Tuesday, January 11, 2011

Lentil Vegetable Soup


Stan and I just got back from a lovely visit with his family in Cleveland, Ohio. While the wisdom of traveling to the land of lake effect snow in January is debatable, finding $60 roundtrip tickets is a rarity that makes braving the cold a little more tolerable. (You read that right - $60 roundtrip! We caught a crazy Southwest sale back in October and jumped on those prices in a flash.)


To keep us warm and spoil us rotten, Stan’s parents cooked all of our favorite Russian foods, turning our visit into a four-day feast. (I’ve told you before that Stan is Russian, right? He didn’t move to the U.S. until he was eleven, and his family still speaks Russian at home.) Russian food is the perfect winter belly-warmer. It’s hearty and homey enough to fortify you through those Arctic Siberian winters – or January in Cleveland.


However, while we love traditional Russian foods and Stan’s parents’ excellent home-cooking, back in Nashville we are feeling the need to lighten things up while we recover from the feasting that embodies our family get-togethers. When it comes to eating healthier, lentils are an excellent choice. They are inexpensive, high in protein, and very filling.


While we already have a lentil soup recipe on this site, today’s soup is a bit different. It has a different flavor profile and a lot more vegetables. It also takes quite a bit more time to prepare, due to all of the chopping involved with those vegetables. Do not let that dissuade you though. This soup is fantastic – flavorful, colorful (as colorful as lentil soup can be), healthy, and filling. The recipe makes an enormous pot of soup, so you can have it on hand for healthy lunches or dinners all week. I imagine it would freeze well too, so you could make some now and save the rest for the next time you, like us, need to lighten thing up a little.

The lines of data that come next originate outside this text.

/-! ### Moments are Taylor coefficients (no measurability hypothesis on `g`) -/

/-- A measurable modification of `g` on `(1,∞)` exists as soon as `g t^{-(σ₁+1)}` is integrable
there. [folklore] -/
private theorem exists_measurable_ae_eq {g : ℝ → ℝ} {σ₁ : ℝ}
    (hint : IntegrableOn (fun t : ℝ => g t * t ^ (-(σ₁ + 1))) (Ioi 1)) :
    ∃ g' : ℝ → ℝ, Measurable g' ∧ g =ᵐ[volume.restrict (Ioi 1)] g' := by
  have h1 : AEMeasurable (fun t : ℝ => g t * t ^ (-(σ₁ + 1))) (volume.restrict (Ioi 1)) :=
    hint.aestronglyMeasurable.aemeasurable
  have h2 : AEMeasurable (fun t : ℝ => (g t * t ^ (-(σ₁ + 1))) * t ^ (σ₁ + 1))
      (volume.restrict (Ioi 1)) :=
    h1.mul (measurable_id.pow_const _).aemeasurable
  have h3 : AEMeasurable g (volume.restrict (Ioi 1)) := by
    refine h2.congr ?_
    rw [Filter.EventuallyEq, ae_restrict_iff' measurableSet_Ioi]
    refine Filter.Eventually.of_forall fun t (ht : 1 < t) => ?_
    have ht0 : 0 < t := one_pos.trans ht
    rw [mul_assoc, ← Real.rpow_add ht0, neg_add_cancel, Real.rpow_zero, mul_one]
  exact ⟨h3.mk g, h3.measurable_mk, h3.ae_eq_mk⟩

/-- **The moments are the Taylor data.**  If `g t^{-(σ₁+1)}` is integrable on `(1,∞)`, `σ₁ < λ`,
and `Ψ = mellinIoi g` on a disc about the real point `λ`, then
`Re Ψ^{(k)}(λ) = (-1)^k ∫_{(1,∞)} g (log t)^k t^{-(λ+1)} dt`, and the latter integrand is
integrable (differentiation under the integral sign, `Landau.iteratedDeriv_mellinIoi`, applied
to a measurable modification of `g`). [cite: Grosswald1967, §4 Thm B (moment method: moments = derivatives of the Mellin transform)] -/
theorem re_iteratedDeriv_eq_moment {g : ℝ → ℝ} {σ₁ lam r : ℝ} {Ψ : ℂ → ℂ}
    (hint : IntegrableOn (fun t : ℝ => g t * t ^ (-(σ₁ + 1))) (Ioi 1)) (hσ : σ₁ < lam)
    (hr : 0 < r) (hΨ : EqOn Ψ (Landau.mellinIoi g) (ball (lam : ℂ) r)) (k : ℕ) :
    (iteratedDeriv k Ψ (lam : ℂ)).re =
        (-1) ^ k * ∫ t in Ioi (1 : ℝ), g t * Real.log t ^ k * t ^ (-(lam + 1)) ∧
      Integrable (fun t : ℝ => g t * Real.log t ^ k * t ^ (-(lam + 1)))
        (volume.restrict (Ioi 1)) := by
  obtain ⟨g', hg'm, hgg'⟩ := exists_measurable_ae_eq hint
  have hint' : IntegrableOn (fun t : ℝ => g' t * t ^ (-(σ₁ + 1))) (Ioi 1) :=
    hint.congr (hgg'.mono fun t ht => by simp only [ht])
  have hmell : Landau.mellinIoi g = Landau.mellinIoi g' := by
    funext s
    unfold Landau.mellinIoi
    exact integral_congr_ae (hgg'.mono fun t ht => by simp only [ht])
  have hs : σ₁ < ((lam : ℂ)).re := by simpa using hσ
  have h1 : iteratedDeriv k Ψ (lam : ℂ) = iteratedDeriv k (Landau.mellinIoi g') (lam : ℂ) := by
    apply Filter.EventuallyEq.iteratedDeriv_eq
    rw [← hmell]
    exact hΨ.eventuallyEq_of_mem (ball_mem_nhds _ hr)
  have hI : ∫ t in Ioi (1 : ℝ), g' t * Real.log t ^ k * t ^ (-(lam + 1)) =
      ∫ t in Ioi (1 : ℝ), g t * Real.log t ^ k * t ^ (-(lam + 1)) :=
    integral_congr_ae (hgg'.mono fun t ht => by simp only [ht])
  refine ⟨?_, ?_⟩
  · rw [h1, Landau.iteratedDeriv_mellinIoi hg'm hint' k hs, Landau.mellinIoiLog_ofReal,
      Complex.ofReal_re, hI]
  · exact (Landau.integrable_logpow_rpow hg'm hint' k hσ).congr
      (hgg'.mono fun t ht => by simp only [ht])

/-- `g t^{-(λ+1)}` is integrable on `(1, y]` when `g t^{-(σ₁+1)}` is integrable on `(1,∞)` and
`σ₁ ≤ λ` (bounded factor `t^{-(λ−σ₁)} ≤ 1`). [cite: Grosswald1967, §4 Thm B (moment method, truncation)] -/
theorem integrableOn_Ioc_rpow {g : ℝ → ℝ} {σ₁ lam : ℝ}
    (hint : IntegrableOn (fun t : ℝ => g t * t ^ (-(σ₁ + 1))) (Ioi 1)) (hσ : σ₁ ≤ lam) (y : ℝ) :
    IntegrableOn (fun t : ℝ => g t * t ^ (-(lam + 1))) (Ioc 1 y) := by
  have h1 : IntegrableOn (fun t : ℝ => g t * t ^ (-(σ₁ + 1))) (Ioc 1 y) :=
    hint.mono_set Ioc_subset_Ioi_self
  have h2 : Integrable (fun t : ℝ => t ^ (-(lam - σ₁)) * (g t * t ^ (-(σ₁ + 1))))
      (volume.restrict (Ioc 1 y)) := by
    refine h1.bdd_mul (c := 1) (measurable_id.pow_const _).aestronglyMeasurable ?_
    rw [ae_restrict_iff' measurableSet_Ioc]
    refine Filter.Eventually.of_forall fun t ht => ?_
    rw [Real.norm_eq_abs, abs_of_pos (Real.rpow_pos_of_pos (one_pos.trans ht.1) _)]
    exact Real.rpow_le_one_of_one_le_of_nonpos ht.1.le (by linarith)
  refine h2.congr ?_
  rw [Filter.EventuallyEq, ae_restrict_iff' measurableSet_Ioc]
  refine Filter.Eventually.of_forall fun t ht => ?_
  have ht0 : 0 < t := one_pos.trans ht.1
  rw [mul_comm, mul_assoc, ← Real.rpow_add ht0]
  congr 2; ring

/-! ### Signs of the full and of the truncated moments -/

/-- **`stub_polePair_taylor`** (skeleton signature).  Under admissible pole-pair data the sign
of `(-1)^k Re Ψ^{(k)}(λ)` eventually equals the sign of `cos((m+k)φ + α)`,
`φ = arctan(γ/(λ−β))`, on the good indices `|cos((m+k)φ + α)| ≥ 1/2`.
[cite: Grosswald1967, §4 Thm B (moment method: pole-pair asymptotics)] -/
theorem stub_polePair_taylor (g : ℝ → ℝ) (σ₁ lam x R' : ℝ) (ρ : ℂ) (Ψ : ℂ → ℂ)
    (h : AdmissiblePolePair g σ₁ lam x R' ρ Ψ) :
    ∃ (m : ℕ) (α : ℝ) (k₀ : ℕ), 1 ≤ m ∧ ∀ k : ℕ, k₀ ≤ k →
      1 / 2 ≤ |Real.cos ((m + k : ℝ) * Real.arctan (ρ.im / (lam - ρ.re)) + α)| →
      0 < Real.cos ((m + k : ℝ) * Real.arctan (ρ.im / (lam - ρ.re)) + α) *
        ((-1 : ℝ) ^ k * (iteratedDeriv k Ψ (lam : ℂ)).re) := by
  obtain ⟨-, -, -, him, hre, hR', -, -, -, hdiff, hsymm, -, ⟨m, hm, A, hA, hpole⟩⟩ := h
  obtain ⟨α, c₀, N, ε, hc₀, hε, hNlow, hid⟩ :=
    polePair_asymptotics him hre hR' hdiff hsymm hm hA hpole
  obtain ⟨K₁, hK₁⟩ := Metric.tendsto_atTop.1 hε (1 / 4) (by norm_num)
  have hR0 : 0 < ‖(lam : ℂ) - ρ‖⁻¹ := by
    refine inv_pos.2 (norm_pos_iff.2 fun h0 => ?_)
    have := congrArg Complex.im h0; simp at this; linarith
  refine ⟨m, α, K₁, hm, fun k hk hcos => ?_⟩
  set ψ := Real.cos ((m + k : ℝ) * Real.arctan (ρ.im / (lam - ρ.re)) + α)
  have hεk : |ε k| < 1 / 4 := by simpa [Real.dist_eq] using hK₁ k hk
  have hNk : 0 < N k := lt_of_lt_of_le (by positivity) (hNlow k)
  have hk0 : (0 : ℝ) < k.factorial := by positivity
  have e1 : (-1 : ℝ) ^ k * (iteratedDeriv k Ψ (lam : ℂ)).re = k.factorial * (N k * (ψ + ε k)) := by
    rw [← hid k]; field_simp
  rw [e1]
  have hmain : 0 < ψ * (ψ + ε k) := by
    have h1 : |ψ| * (|ψ| - |ε k|) ≤ ψ * (ψ + ε k) := by
      have : ψ * ψ = |ψ| * |ψ| := (abs_mul_abs_self ψ).symm
      nlinarith [abs_mul ψ (ε k), neg_abs_le (ψ * ε k), abs_nonneg ψ]
    nlinarith
  have : ψ * (k.factorial * (N k * (ψ + ε k))) = k.factorial * N k * (ψ * (ψ + ε k)) := by ring
  rw [this]
  positivity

P.S. Notice the new look of The Well-Fed Newlyweds? I thought it was time to give the site a little cosmetic facelift. In addition to the new graphics and colors, the site has a wider layout, which I think will make for easier reading.  There are bigger pictures, too, for your viewing pleasure. (I'm undecided about changing the size of the pictures in earlier posts. It sounds like a good project for a rainy day.)  I hope you like it!

One Year Ago: Creamy Shrimp Enchiladas (One of the most-viewed recipes on this site.)

Lentil Vegetable Soup
Adapted from Ina Garten

Ingredients:
1/4 cup olive oil
4 cups yellow onions, chopped
4 cups leeks, white part only, chopped
1 T. garlic, minced
1 T. kosher salt
1 1/2 tsp. freshly ground black pepper
1 T. fresh thyme leaves, minced or 1 tsp. dried
1 tsp. ground cumin
3 cups celery, diced
3 cups carrots, diced
3 quarts (12 cups) low-sodium chicken broth
1/4 cup tomato paste
1 lb. lentils, green or brown, rinsed and picked over for stones
2 T. dry red wine or red wine vinegar
Freshly grated Parmesan cheese, optional

Directions:
In a large stockpot, heat the oil over medium heat. Add the onions, leeks, garlic, salt, pepper, thyme, and cumin. Sauté for 20 minutes, stirring occasionally, or until the vegetables are translucent and very tender.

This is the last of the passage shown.